**ACTIVITY**:
Extract precisely the lines of the entries below, from the first line through the line containing "theorem klKeyedDefectTS_eq (β".

**PROVIDED DATA**:

──────────

/-- **The keyed two-volume defect of the SOURCE-TRUNCATED RESCALED tower states** at step `j`, raw degree `k`, pin slot `p`, fine pin `w` (same key as
`klKeyedDefectT`, states replaced by `srcTrunc 3 (klTowerStateS … t j)`). [cite: BenfattoGiulianiMastropietro2006, §2.9 (4.3)-(4.8)] -/
def klKeyedDefectTS (β U μ : ℝ) (Kc Kf : TrigPolyC4v) (t : ℝ) (j k : ℕ) (p : Fin k) (w : SrcLabel (b * L) M (j - 1)) : ℝ :=
  ∑ X ∈ univ.filter (fun X : Fin k → SrcLabel (b * L) M (j - 1) => X p = w),
    ‖kernel ℂ (srcTrunc ℂ (fun q : SrcLabel (b * L) M (j - 1) => q.2 = 1) 3 (klTowerStateS (b * L) M β U μ Kf t j)) k X -
      (if ∀ i, (klBlockEquivD L b M (j - 1) (X i)).1 = (klBlockEquivD L b M (j - 1) (X p)).1 then
        kernel ℂ (srcTrunc ℂ (fun q : SrcLabel L M (j - 1) => q.2 = 1) 3 (klTowerStateS L M β U μ Kc t j)) k
          (fun i => (klBlockEquivD L b M (j - 1) (X i)).2) else 0)‖

variable {L b M}

/-- Unfolding `klKeyedDefectTS`. [folklore] -/
theorem klKeyedDefectTS_eq (β U μ : ℝ) (Kc Kf : TrigPolyC4v) (t : ℝ) (j k : ℕ) (p : Fin k) (w : SrcLabel (b * L) M (j - 1)) :
    klKeyedDefectTS L b M β U μ Kc Kf t j k p w =
      ∑ X ∈ univ.filter (fun X : Fin k → SrcLabel (b * L) M (j - 1) => X p = w),
        ‖kernel ℂ (srcTrunc ℂ (fun q : SrcLabel (b * L) M (j - 1) => q.2 = 1) 3 (klTowerStateS (b * L) M β U μ Kf t j)) k X -
          (if ∀ i, (klBlockEquivD L b M (j - 1) (X i)).1 = (klBlockEquivD L b M (j - 1) (X p)).1 then
            kernel ℂ (srcTrunc ℂ (fun q : SrcLabel L M (j - 1) => q.2 = 1) 3 (klTowerStateS L M β U μ Kc t j)) k
              (fun i => (klBlockEquivD L b M (j - 1) (X i)).2) else 0)‖ := rfl

/-- The rescaled truncated keyed defect is nonnegative. [folklore] -/
theorem klKeyedDefectTS_nonneg (β U μ : ℝ) (Kc Kf : TrigPolyC4v) (t : ℝ) (j k : ℕ) (p : Fin k) (w : SrcLabel (b * L) M (j - 1)) :
    0 ≤ klKeyedDefectTS L b M β U μ Kc Kf t j k p w :=
  sum_nonneg fun _ _ => norm_nonneg _

/-- At `t = 1` the rescaled truncated keyed defect is the truncated keyed defect. [folklore] -/
theorem klKeyedDefectTS_one [NeZero M] (β U μ : ℝ) (Kc Kf : TrigPolyC4v) (j k : ℕ) (p : Fin k) (w : SrcLabel (b * L) M (j - 1)) :
    klKeyedDefectTS L b M β U μ Kc Kf 1 j k p w = klKeyedDefectT L b M β U μ Kc Kf j k p w := by
  rw [klKeyedDefectTS_eq, klKeyedDefectT_eq, klTowerStateS_one, klTowerStateS_one]

end Defect

/-! ## §4 The source-truncated rescaled one-volume bundle -/

/-- **`TowerVolumeDataTS V M β U μ K J ε t Λ κ aW sW NV`** — `TowerVolumeDataT` with E1's even weighted profiles asked of the SOURCE-TRUNCATED RESCALED
read-outs `srcTrunc 3 (klTowerDS V … K t j)` (budgets `S₀ + t·S₁ + t²·S₂` of the unscaled source families). -/
structure TowerVolumeDataTS (V M : ℕ) [NeZero V] (β U μ : ℝ) (K : TrigPolyC4v) (J : ℕ) (ε t : ℝ) (Λ κ aW sW : ℕ → ℝ) (NV : ℕ → ℕ → ℝ) : Prop where
  /-- partition functions of the integrated scales -/
  Z : ∀ k, k + 1 ≤ J → hubbardEffPartitionFnCT V M β U μ 0 K (klScale klE0 (k + 1)) ≠ 0
  /-- parity of the (unscaled) read-outs -/
  parity : ∀ j, j ≤ J → klTowerD V M β U μ K j ∈ evenOdd ℂ 0 ∧ constPart ℂ (klTowerD V M β U μ K j) = 0
  /-- step-covariance bundles -/
  cov : ∀ j, j < J → ScaleCovData (klStepCov V M β μ K j) (Λ j) (κ j) (aW j / ε) (sW j)
  /-- E1's even weighted profiles (normalised) of the SOURCE-TRUNCATED RESCALED read-outs -/
  profile : ∀ j, j ≤ J → WtProfileEven (srcTrunc ℂ (fun q : SrcLabel V M j => q.2 = 1) 3 (klTowerDS V M β U μ K t j)) (Λ j) (fun m => ε * NV j m)

/-- The truncated bundle is the rescaled truncated bundle at `t = 1`. [folklore] -/
theorem TowerVolumeDataT.scaleOne {V M : ℕ} [NeZero V] [NeZero M] {β U μ : ℝ} {K : TrigPolyC4v} {J : ℕ} {ε : ℝ} {Λ κ aW sW : ℕ → ℝ}
    {NV : ℕ → ℕ → ℝ} (h : TowerVolumeDataT V M β U μ K J ε Λ κ aW sW NV) : TowerVolumeDataTS V M β U μ K J ε 1 Λ κ aW sW NV where
  Z := h.Z
  parity := h.parity
  cov := h.cov
  profile j hj := by rw [klTowerDS_one]; exact h.profile j hj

──────────

**ANSWER FOR THE TASK**:
/-- **The keyed two-volume defect of the SOURCE-TRUNCATED RESCALED tower states** at step `j`, raw degree `k`, pin slot `p`, fine pin `w` (same key as
`klKeyedDefectT`, states replaced by `srcTrunc 3 (klTowerStateS … t j)`). [cite: BenfattoGiulianiMastropietro2006, §2.9 (4.3)-(4.8)] -/
def klKeyedDefectTS (β U μ : ℝ) (Kc Kf : TrigPolyC4v) (t : ℝ) (j k : ℕ) (p : Fin k) (w : SrcLabel (b * L) M (j - 1)) : ℝ :=
  ∑ X ∈ univ.filter (fun X : Fin k → SrcLabel (b * L) M (j - 1) => X p = w),
    ‖kernel ℂ (srcTrunc ℂ (fun q : SrcLabel (b * L) M (j - 1) => q.2 = 1) 3 (klTowerStateS (b * L) M β U μ Kf t j)) k X -
      (if ∀ i, (klBlockEquivD L b M (j - 1) (X i)).1 = (klBlockEquivD L b M (j - 1) (X p)).1 then
        kernel ℂ (srcTrunc ℂ (fun q : SrcLabel L M (j - 1) => q.2 = 1) 3 (klTowerStateS L M β U μ Kc t j)) k
          (fun i => (klBlockEquivD L b M (j - 1) (X i)).2) else 0)‖

variable {L b M}

/-- Unfolding `klKeyedDefectTS`. [folklore] -/
theorem klKeyedDefectTS_eq (β U μ : ℝ) (Kc Kf : TrigPolyC4v) (t : ℝ) (j k : ℕ) (p : Fin k) (w : SrcLabel (b * L) M (j - 1)) :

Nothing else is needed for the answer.